*The task*: Make a word-for-word copy of the entries below from their first line through the line with "arbitrary discs, no", and add nothing.

+ + + + +

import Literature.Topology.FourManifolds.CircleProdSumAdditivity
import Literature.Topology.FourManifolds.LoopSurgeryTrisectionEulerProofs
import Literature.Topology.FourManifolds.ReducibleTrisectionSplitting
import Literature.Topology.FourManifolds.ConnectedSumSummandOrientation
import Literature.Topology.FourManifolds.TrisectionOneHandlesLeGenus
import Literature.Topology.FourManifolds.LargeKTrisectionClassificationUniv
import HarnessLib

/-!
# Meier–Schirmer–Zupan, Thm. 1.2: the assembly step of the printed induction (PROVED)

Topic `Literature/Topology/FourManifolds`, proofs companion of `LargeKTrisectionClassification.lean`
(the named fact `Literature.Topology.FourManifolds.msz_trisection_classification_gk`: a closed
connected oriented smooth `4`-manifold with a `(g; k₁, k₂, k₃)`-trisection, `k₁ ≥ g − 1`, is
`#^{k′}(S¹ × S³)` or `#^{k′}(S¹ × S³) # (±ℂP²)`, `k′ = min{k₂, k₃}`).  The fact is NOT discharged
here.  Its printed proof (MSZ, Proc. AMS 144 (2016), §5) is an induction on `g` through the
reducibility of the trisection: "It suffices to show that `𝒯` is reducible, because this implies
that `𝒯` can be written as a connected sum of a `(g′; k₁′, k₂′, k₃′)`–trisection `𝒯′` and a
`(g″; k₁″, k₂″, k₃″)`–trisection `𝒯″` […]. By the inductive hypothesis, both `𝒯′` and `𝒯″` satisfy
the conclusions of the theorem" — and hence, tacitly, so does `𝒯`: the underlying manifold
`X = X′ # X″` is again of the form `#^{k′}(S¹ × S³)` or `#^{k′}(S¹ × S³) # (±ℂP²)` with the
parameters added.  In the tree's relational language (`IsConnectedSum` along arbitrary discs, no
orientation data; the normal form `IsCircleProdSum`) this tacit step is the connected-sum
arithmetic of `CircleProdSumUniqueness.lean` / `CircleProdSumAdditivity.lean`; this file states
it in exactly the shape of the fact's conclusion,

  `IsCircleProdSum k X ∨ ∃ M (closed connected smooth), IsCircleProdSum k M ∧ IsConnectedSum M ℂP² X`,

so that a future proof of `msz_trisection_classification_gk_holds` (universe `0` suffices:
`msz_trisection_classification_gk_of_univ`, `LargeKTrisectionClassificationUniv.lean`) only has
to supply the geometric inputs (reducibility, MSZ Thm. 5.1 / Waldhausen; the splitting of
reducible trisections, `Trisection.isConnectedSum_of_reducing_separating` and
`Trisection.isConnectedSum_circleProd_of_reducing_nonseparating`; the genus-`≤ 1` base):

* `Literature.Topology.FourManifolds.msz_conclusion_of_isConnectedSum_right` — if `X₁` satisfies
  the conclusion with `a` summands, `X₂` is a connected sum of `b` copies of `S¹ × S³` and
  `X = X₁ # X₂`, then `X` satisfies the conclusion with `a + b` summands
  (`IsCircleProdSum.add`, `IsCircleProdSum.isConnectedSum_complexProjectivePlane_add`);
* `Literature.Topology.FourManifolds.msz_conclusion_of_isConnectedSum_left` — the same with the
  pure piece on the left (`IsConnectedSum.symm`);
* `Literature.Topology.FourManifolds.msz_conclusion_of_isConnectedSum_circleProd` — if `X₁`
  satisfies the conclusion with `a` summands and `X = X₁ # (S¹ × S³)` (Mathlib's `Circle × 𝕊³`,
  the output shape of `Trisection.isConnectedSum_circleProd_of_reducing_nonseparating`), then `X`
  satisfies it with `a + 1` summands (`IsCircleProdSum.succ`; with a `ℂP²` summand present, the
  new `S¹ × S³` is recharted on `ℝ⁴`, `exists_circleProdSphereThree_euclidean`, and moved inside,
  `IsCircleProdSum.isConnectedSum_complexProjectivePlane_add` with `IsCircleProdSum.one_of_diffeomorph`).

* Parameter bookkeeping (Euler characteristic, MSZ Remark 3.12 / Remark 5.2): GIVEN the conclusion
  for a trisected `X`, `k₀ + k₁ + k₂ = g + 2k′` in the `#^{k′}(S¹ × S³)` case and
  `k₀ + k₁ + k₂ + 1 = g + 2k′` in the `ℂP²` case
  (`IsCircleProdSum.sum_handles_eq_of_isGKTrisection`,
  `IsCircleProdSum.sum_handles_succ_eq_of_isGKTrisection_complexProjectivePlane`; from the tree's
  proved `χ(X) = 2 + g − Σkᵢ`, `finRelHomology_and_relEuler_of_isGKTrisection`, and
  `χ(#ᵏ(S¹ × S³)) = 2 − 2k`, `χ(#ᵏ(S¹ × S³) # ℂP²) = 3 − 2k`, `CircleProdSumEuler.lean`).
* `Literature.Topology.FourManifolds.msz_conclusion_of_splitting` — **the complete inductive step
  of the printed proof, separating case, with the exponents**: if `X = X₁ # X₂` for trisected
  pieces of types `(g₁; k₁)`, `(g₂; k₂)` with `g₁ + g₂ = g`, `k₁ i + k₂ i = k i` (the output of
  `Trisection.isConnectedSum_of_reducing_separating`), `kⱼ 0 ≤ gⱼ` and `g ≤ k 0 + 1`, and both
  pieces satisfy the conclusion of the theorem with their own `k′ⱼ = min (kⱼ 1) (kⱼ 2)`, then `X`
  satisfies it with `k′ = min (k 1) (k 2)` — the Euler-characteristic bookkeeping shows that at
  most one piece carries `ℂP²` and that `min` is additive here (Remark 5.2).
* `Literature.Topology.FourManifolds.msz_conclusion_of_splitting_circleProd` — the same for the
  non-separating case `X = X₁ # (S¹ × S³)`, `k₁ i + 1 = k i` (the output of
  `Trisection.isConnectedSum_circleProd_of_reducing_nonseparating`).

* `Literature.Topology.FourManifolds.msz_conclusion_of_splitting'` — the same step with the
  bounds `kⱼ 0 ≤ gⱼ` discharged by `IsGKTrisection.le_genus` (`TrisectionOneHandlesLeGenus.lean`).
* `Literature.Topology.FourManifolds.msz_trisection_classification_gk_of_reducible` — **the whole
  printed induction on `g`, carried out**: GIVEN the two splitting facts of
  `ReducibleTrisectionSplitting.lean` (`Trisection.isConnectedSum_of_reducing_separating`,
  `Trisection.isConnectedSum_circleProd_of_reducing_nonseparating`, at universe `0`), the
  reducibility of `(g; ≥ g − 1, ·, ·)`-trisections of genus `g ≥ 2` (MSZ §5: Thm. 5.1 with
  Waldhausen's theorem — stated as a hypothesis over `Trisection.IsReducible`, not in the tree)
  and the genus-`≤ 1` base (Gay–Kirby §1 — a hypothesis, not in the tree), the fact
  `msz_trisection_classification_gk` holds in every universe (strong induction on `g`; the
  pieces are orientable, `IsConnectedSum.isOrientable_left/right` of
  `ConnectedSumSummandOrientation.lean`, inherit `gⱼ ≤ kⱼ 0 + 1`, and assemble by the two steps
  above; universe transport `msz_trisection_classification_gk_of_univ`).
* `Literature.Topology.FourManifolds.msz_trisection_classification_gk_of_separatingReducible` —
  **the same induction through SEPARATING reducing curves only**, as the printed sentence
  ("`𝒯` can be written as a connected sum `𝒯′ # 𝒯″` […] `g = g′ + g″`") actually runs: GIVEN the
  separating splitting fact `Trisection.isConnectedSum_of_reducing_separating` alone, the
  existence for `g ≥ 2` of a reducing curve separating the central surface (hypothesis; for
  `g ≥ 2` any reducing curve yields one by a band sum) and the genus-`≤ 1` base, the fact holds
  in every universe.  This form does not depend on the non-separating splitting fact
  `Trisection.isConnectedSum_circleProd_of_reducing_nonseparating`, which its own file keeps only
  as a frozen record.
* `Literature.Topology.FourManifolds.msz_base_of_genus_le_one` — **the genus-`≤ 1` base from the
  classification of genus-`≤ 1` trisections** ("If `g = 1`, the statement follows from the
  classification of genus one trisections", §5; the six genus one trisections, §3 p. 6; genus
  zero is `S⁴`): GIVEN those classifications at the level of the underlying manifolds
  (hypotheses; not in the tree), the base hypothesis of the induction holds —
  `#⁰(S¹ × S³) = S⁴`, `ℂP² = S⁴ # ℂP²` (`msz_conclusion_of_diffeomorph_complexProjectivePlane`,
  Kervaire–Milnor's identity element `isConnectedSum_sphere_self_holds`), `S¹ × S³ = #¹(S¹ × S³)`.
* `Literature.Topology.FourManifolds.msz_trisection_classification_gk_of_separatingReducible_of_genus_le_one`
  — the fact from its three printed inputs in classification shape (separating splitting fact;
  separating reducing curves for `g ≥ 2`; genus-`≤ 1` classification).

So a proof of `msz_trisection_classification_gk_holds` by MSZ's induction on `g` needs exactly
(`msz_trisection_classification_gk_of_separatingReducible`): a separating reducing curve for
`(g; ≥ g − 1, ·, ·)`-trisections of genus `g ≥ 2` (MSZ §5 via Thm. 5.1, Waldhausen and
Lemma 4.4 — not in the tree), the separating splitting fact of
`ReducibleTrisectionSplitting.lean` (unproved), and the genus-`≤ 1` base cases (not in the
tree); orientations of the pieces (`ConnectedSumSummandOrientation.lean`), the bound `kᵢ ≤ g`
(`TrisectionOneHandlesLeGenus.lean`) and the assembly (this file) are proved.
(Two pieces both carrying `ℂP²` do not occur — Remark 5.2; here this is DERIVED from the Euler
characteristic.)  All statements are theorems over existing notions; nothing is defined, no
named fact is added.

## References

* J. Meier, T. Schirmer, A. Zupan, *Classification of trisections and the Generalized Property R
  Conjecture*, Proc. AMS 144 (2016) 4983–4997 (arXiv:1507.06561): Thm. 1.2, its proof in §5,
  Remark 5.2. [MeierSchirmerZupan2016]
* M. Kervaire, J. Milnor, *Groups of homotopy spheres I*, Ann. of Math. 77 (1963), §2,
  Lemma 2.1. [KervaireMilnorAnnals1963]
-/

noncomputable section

+ + + + +

*Task response*:
import Literature.Topology.FourManifolds.CircleProdSumAdditivity
import Literature.Topology.FourManifolds.LoopSurgeryTrisectionEulerProofs
import Literature.Topology.FourManifolds.ReducibleTrisectionSplitting
import Literature.Topology.FourManifolds.ConnectedSumSummandOrientation
import Literature.Topology.FourManifolds.TrisectionOneHandlesLeGenus
import Literature.Topology.FourManifolds.LargeKTrisectionClassificationUniv
import HarnessLib

/-!
# Meier–Schirmer–Zupan, Thm. 1.2: the assembly step of the printed induction (PROVED)

Topic `Literature/Topology/FourManifolds`, proofs companion of `LargeKTrisectionClassification.lean`
(the named fact `Literature.Topology.FourManifolds.msz_trisection_classification_gk`: a closed
connected oriented smooth `4`-manifold with a `(g; k₁, k₂, k₃)`-trisection, `k₁ ≥ g − 1`, is
`#^{k′}(S¹ × S³)` or `#^{k′}(S¹ × S³) # (±ℂP²)`, `k′ = min{k₂, k₃}`).  The fact is NOT discharged
here.  Its printed proof (MSZ, Proc. AMS 144 (2016), §5) is an induction on `g` through the
reducibility of the trisection: "It suffices to show that `𝒯` is reducible, because this implies
that `𝒯` can be written as a connected sum of a `(g′; k₁′, k₂′, k₃′)`–trisection `𝒯′` and a
`(g″; k₁″, k₂″, k₃″)`–trisection `𝒯″` […]. By the inductive hypothesis, both `𝒯′` and `𝒯″` satisfy
the conclusions of the theorem" — and hence, tacitly, so does `𝒯`: the underlying manifold
`X = X′ # X″` is again of the form `#^{k′}(S¹ × S³)` or `#^{k′}(S¹ × S³) # (±ℂP²)` with the
parameters added.  In the tree's relational language (`IsConnectedSum` along arbitrary discs, no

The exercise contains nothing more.